-- INSTRUCTIONS FOR THE TASK --
Each line of the material below needs to be returned exactly as written.
DATA SHOWN START
import Summits.Ventures.PercRepro.S2ThirteenTenNuSevenElevenTop

/-!
# PercRepro — S2: The case `ν = 7` of the coloop-free cell `(13, 10)` at `|W| = 11` — THE CELL SIDE (p7, gen 19; sub-claim S2; the row `p = 13`)

A set `V` of nullity `7` on `11` points (rank `4`; a flat since no set of nullity `8` has `≤ 13` points), the exact-rank lever on `V` with `N = M ／ V` a loopless coloop-free matroid of nullity `3` on `12` points counted through ONE DELETION (S2NuFourDeletion: `12 < 2·9`; `D₂ ≤ 3`, `D₃ ≤ 40`, `Q₃¹ ≤ 1`), the rank-`5` sets `≤ 12` and the rank-`4` sets `≤ 11` points. The trace side by the rank classes of the `j`-subsets of `V` (S2RankClasses: `Dep₄ ≤ I₃`,
`5·R₅³ ≤ 2·Dep₄`, `15·R₆³ ≤ Dep₄`, lines `≤ 3`, planes `≤ 6` points); the tail by flats at `(12, 11)` (`13863720434 / 34545`), the spanning
count through `V` (`≤ 556745`). `#U ≤ 86383` (one omega per size, `6 … 10`), `m = 117`, ratio `0.32`. **`c025_thirteen_ten_cf_nu_seven_eleven`**. Nothing about the
cell is claimed. Axioms: standard.
The top count `#U` is the theorem of S2ThirteenTenNuSevenElevenTop; here the spanning count, the tail by flats and the cell inequality.
-/

open scoped Matroid

namespace PercRepro

namespace ThmN

open Set

variable {α : Type}

/-- **The case `ν = 7` of the coloop-free cell `(13, 10)` at `|W| = 11`**: a set `V` of nullity `7` on `11` points (rank `4`; a flat since no set of nullity `8` has `≤ 13` points), the exact-rank lever on `V` with `N = M ／ V` a loopless coloop-free matroid of nullity `3` on `12` points counted through ONE DELETION (S2NuFourDeletion: `12 < 2·9`; `D₂ ≤ 3`, `D₃ ≤ 40`, `Q₃¹ ≤ 1`), the rank-`5` sets `≤ 12` and the rank-`4` sets `≤ 11` points (`#U ≤ 86383`, `m = 117`). -/
theorem c025_thirteen_ten_cf_nu_seven_eleven (M : Matroid α) [M.Finite]
    (hR : M.eRank = ((13 : ℕ) : ℕ∞)) (hn : M.E.ncard = 13 + 10)
    (hfree : ∀ e ∈ M.E, ∃ A ⊆ M.E \ {e}, e ∉ M.closure A ∧ e ∉ M.closure ((M.E \ {e}) \ A)) (hK : ∀ e, ¬ M.IsColoop e)
    (h8 : ¬ ∃ W ⊆ M.E, W.ncard ≤ 13 ∧ W.encard = M.eRk W + 8)
    (hV : ∃ V ⊆ M.E, V.ncard = 11 ∧ V.encard = M.eRk V + 7) :
    RLS M 13 5 := by
  classical
  have hU' := c025_thirteen_ten_cf_nu_seven_eleven_top M hR hn hfree hK h8 hV
  have hd : M.E.encard = M.eRank + ((10 : ℕ) : ℕ∞) := by
    rw [hR, ← M.ground_finite.cast_ncard_eq, hn]
    push_cast
    ring
  obtain ⟨hs3, hs4, hs5⟩ := caps_thirteen_ten_cf M hd hn hfree hK
  have hEfin := M.ground_finite
  have hL0 : ∀ e ∈ M.E, ¬ M.IsLoop e := not_isLoop_of_free M hfree
  have hs : ∀ e ∈ M.E, ∀ f ∈ M.E, e ≠ f → M.eRk {e, f} = 2 := by
    intro e he f hf hef
    have h2 : (2 : ℕ∞) ≤ M.eRk {e, f} :=
      two_le_eRk_of_two_le_ncard_of_free M hfree (pair_subset he hf) (by rw [ncard_pair hef])
    have h3 : M.eRk {e, f} ≤ 2 := by
      have := M.eRk_le_encard {e, f}
      rwa [encard_pair hef] at this
    exact le_antisymm h3 h2
  have hC1 : ∀ L ⊆ M.E, M.eRk L = 2 → L.ncard ≤ 3 :=
    fun L hL hr => ncard_le_three_of_eRk_two M hs hfree hL hr
  have hflat : ∀ X ⊆ M.E, M.eRk X ≤ 5 → X.ncard ≤ 12 := fun X hX hr => by
    have := S2.ncard_le_of_eRk_le_of_not_nullity M 8 13 (by norm_num) h8 hX (r := 5) (by norm_num) (by exact_mod_cast hr)
    omega
  have hflat' : ∀ X ⊆ M.E, M.eRk X ≤ 4 → X.ncard ≤ 11 := fun X hX hr => by
    have := S2.ncard_le_of_eRk_le_of_not_nullity M 8 13 (by norm_num) h8 hX (r := 4) (by norm_num) (by exact_mod_cast hr)
    omega
  -- the set `V`: `11` points of nullity `7` (rank `4`), a flat
  obtain ⟨V, hV, hw, hVk⟩ := hV
  have hVfin0 : V.Finite := hEfin.subset hV
  have hVne : M.eRk V ≠ ⊤ := ((M.eRk_le_encard V).trans_lt hVfin0.encard_lt_top).ne
  have hr : M.eRk V = ((4 : ℕ) : ℕ∞) := by
    have h := hVk
    rw [← hVfin0.cast_ncard_eq, hw] at h
    have h2 : ((11 : ℕ) : ℕ∞) = ((4 : ℕ) : ℕ∞) + 7 := by norm_num
    rw [h2] at h
    exact (WithTop.add_right_cancel (by decide) h).symm
  have hVcl : M.closure V = V := by
    refine le_antisymm ?_ (M.subset_closure V hV)
    intro x hx
    by_contra hxV
    have hxE : x ∈ M.E := M.closure_subset_ground V hx
    apply h8
    refine ⟨insert x V, Set.insert_subset hxE hV, ?_, ?_⟩
    · rw [Set.ncard_insert_of_notMem hxV hVfin0]; omega
    · rw [Set.encard_insert_of_notMem hxV, ← M.eRk_closure_eq, M.closure_insert_eq_of_mem_closure hx,
        M.eRk_closure_eq, hVk]
      ring
  have hVE : V ⊆ M.E := hV
  have hS := S2.ncard_spanning_le_of_nullity M hVE hd hVk
  rw [hn, hw] at hS
  have hS' : {X : Set α | X ⊆ M.E ∧ M.eRk X = M.eRank}.ncard ≤ 556745 := hS.trans (by decide)
  have hA := ncard_eRk_le_five_le_flats M 13 10 (by norm_num) hR hn hfree 12 11 hflat hflat' (by norm_num) (by norm_num)
    (by norm_num) (by norm_num) 20 167 1293 hs3 hs4 hs5
  have hA' : ({X : Set α | X ⊆ M.E ∧ M.eRk X ≤ 5}.ncard : ℚ) ≤ 13863720434 / 34545 := by
    norm_num [Finset.sum_range_succ, Nat.choose] at hA
    linarith only [hA]
  rw [RLS_iff]
  exact c025_core_five_cell_of_counts_xqictq5g M 13 10 (by norm_num) hR hn 86383 hU' _ hA' 556745 hS'
    9480 (by norm_num) (phiK 13 5) (by rw [phiK_thirteen_five]; norm_num) ⟨117, by norm_num, by norm_num, by norm_num⟩

end ThmN

end PercRepro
DATA SHOWN END
-- YOUR SOLUTION --
import Summits.Ventures.PercRepro.S2ThirteenTenNuSevenElevenTop

/-!
# PercRepro — S2: The case `ν = 7` of the coloop-free cell `(13, 10)` at `|W| = 11` — THE CELL SIDE (p7, gen 19; sub-claim S2; the row `p = 13`)

A set `V` of nullity `7` on `11` points (rank `4`; a flat since no set of nullity `8` has `≤ 13` points), the exact-rank lever on `V` with `N = M ／ V` a loopless coloop-free matroid of nullity `3` on `12` points counted through ONE DELETION (S2NuFourDeletion: `12 < 2·9`; `D₂ ≤ 3`, `D₃ ≤ 40`, `Q₃¹ ≤ 1`), the rank-`5` sets `≤ 12` and the rank-`4` sets `≤ 11` points. The trace side by the rank classes of the `j`-subsets of `V` (S2RankClasses: `Dep₄ ≤ I₃`,
`5·R₅³ ≤ 2·Dep₄`, `15·R₆³ ≤ Dep₄`, lines `≤ 3`, planes `≤ 6` points); the tail by flats at `(12, 11)` (`13863720434 / 34545`), the spanning
count through `V` (`≤ 556745`). `#U ≤ 86383` (one omega per size, `6 … 10`), `m = 117`, ratio `0.32`. **`c025_thirteen_ten_cf_nu_seven_eleven`**. Nothing about the
cell is claimed. Axioms: standard.
The top count `#U` is the theorem of S2ThirteenTenNuSevenElevenTop; here the spanning count, the tail by flats and the cell inequality.
-/

open scoped Matroid

namespace PercRepro

namespace ThmN

open Set

variable {α : Type}

/-- **The case `ν = 7` of the coloop-free cell `(13, 10)` at `|W| = 11`**: a set `V` of nullity `7` on `11` points (rank `4`; a flat since no set of nullity `8` has `≤ 13` points), the exact-rank lever on `V` with `N = M ／ V` a loopless coloop-free matroid of nullity `3` on `12` points counted through ONE DELETION (S2NuFourDeletion: `12 < 2·9`; `D₂ ≤ 3`, `D₃ ≤ 40`, `Q₃¹ ≤ 1`), the rank-`5` sets `≤ 12` and the rank-`4` sets `≤ 11` points (`#U ≤ 86383`, `m = 117`). -/
theorem c025_thirteen_ten_cf_nu_seven_eleven (M : Matroid α) [M.Finite]
    (hR : M.eRank = ((13 : ℕ) : ℕ∞)) (hn : M.E.ncard = 13 + 10)
    (hfree : ∀ e ∈ M.E, ∃ A ⊆ M.E \ {e}, e ∉ M.closure A ∧ e ∉ M.closure ((M.E \ {e}) \ A)) (hK : ∀ e, ¬ M.IsColoop e)
    (h8 : ¬ ∃ W ⊆ M.E, W.ncard ≤ 13 ∧ W.encard = M.eRk W + 8)
    (hV : ∃ V ⊆ M.E, V.ncard = 11 ∧ V.encard = M.eRk V + 7) :
    RLS M 13 5 := by
  classical
  have hU' := c025_thirteen_ten_cf_nu_seven_eleven_top M hR hn hfree hK h8 hV
  have hd : M.E.encard = M.eRank + ((10 : ℕ) : ℕ∞) := by
    rw [hR, ← M.ground_finite.cast_ncard_eq, hn]
    push_cast
    ring
  obtain ⟨hs3, hs4, hs5⟩ := caps_thirteen_ten_cf M hd hn hfree hK
  have hEfin := M.ground_finite
  have hL0 : ∀ e ∈ M.E, ¬ M.IsLoop e := not_isLoop_of_free M hfree
  have hs : ∀ e ∈ M.E, ∀ f ∈ M.E, e ≠ f → M.eRk {e, f} = 2 := by
    intro e he f hf hef
    have h2 : (2 : ℕ∞) ≤ M.eRk {e, f} :=
      two_le_eRk_of_two_le_ncard_of_free M hfree (pair_subset he hf) (by rw [ncard_pair hef])
    have h3 : M.eRk {e, f} ≤ 2 := by
      have := M.eRk_le_encard {e, f}
      rwa [encard_pair hef] at this
    exact le_antisymm h3 h2
  have hC1 : ∀ L ⊆ M.E, M.eRk L = 2 → L.ncard ≤ 3 :=
    fun L hL hr => ncard_le_three_of_eRk_two M hs hfree hL hr
  have hflat : ∀ X ⊆ M.E, M.eRk X ≤ 5 → X.ncard ≤ 12 := fun X hX hr => by
    have := S2.ncard_le_of_eRk_le_of_not_nullity M 8 13 (by norm_num) h8 hX (r := 5) (by norm_num) (by exact_mod_cast hr)
    omega
  have hflat' : ∀ X ⊆ M.E, M.eRk X ≤ 4 → X.ncard ≤ 11 := fun X hX hr => by
    have := S2.ncard_le_of_eRk_le_of_not_nullity M 8 13 (by norm_num) h8 hX (r := 4) (by norm_num) (by exact_mod_cast hr)
    omega
  -- the set `V`: `11` points of nullity `7` (rank `4`), a flat
  obtain ⟨V, hV, hw, hVk⟩ := hV
  have hVfin0 : V.Finite := hEfin.subset hV
  have hVne : M.eRk V ≠ ⊤ := ((M.eRk_le_encard V).trans_lt hVfin0.encard_lt_top).ne
  have hr : M.eRk V = ((4 : ℕ) : ℕ∞) := by
    have h := hVk
    rw [← hVfin0.cast_ncard_eq, hw] at h
    have h2 : ((11 : ℕ) : ℕ∞) = ((4 : ℕ) : ℕ∞) + 7 := by norm_num
    rw [h2] at h
    exact (WithTop.add_right_cancel (by decide) h).symm
  have hVcl : M.closure V = V := by
    refine le_antisymm ?_ (M.subset_closure V hV)
    intro x hx
    by_contra hxV
    have hxE : x ∈ M.E := M.closure_subset_ground V hx
    apply h8
    refine ⟨insert x V, Set.insert_subset hxE hV, ?_, ?_⟩
    · rw [Set.ncard_insert_of_notMem hxV hVfin0]; omega
    · rw [Set.encard_insert_of_notMem hxV, ← M.eRk_closure_eq, M.closure_insert_eq_of_mem_closure hx,
        M.eRk_closure_eq, hVk]
      ring
  have hVE : V ⊆ M.E := hV
  have hS := S2.ncard_spanning_le_of_nullity M hVE hd hVk
  rw [hn, hw] at hS
  have hS' : {X : Set α | X ⊆ M.E ∧ M.eRk X = M.eRank}.ncard ≤ 556745 := hS.trans (by decide)
  have hA := ncard_eRk_le_five_le_flats M 13 10 (by norm_num) hR hn hfree 12 11 hflat hflat' (by norm_num) (by norm_num)
    (by norm_num) (by norm_num) 20 167 1293 hs3 hs4 hs5
  have hA' : ({X : Set α | X ⊆ M.E ∧ M.eRk X ≤ 5}.ncard : ℚ) ≤ 13863720434 / 34545 := by
    norm_num [Finset.sum_range_succ, Nat.choose] at hA
    linarith only [hA]
  rw [RLS_iff]
  exact c025_core_five_cell_of_counts_xqictq5g M 13 10 (by norm_num) hR hn 86383 hU' _ hA' 556745 hS'
    9480 (by norm_num) (phiK 13 5) (by rw [phiK_thirteen_five]; norm_num) ⟨117, by norm_num, by norm_num, by norm_num⟩

end ThmN

end PercRepro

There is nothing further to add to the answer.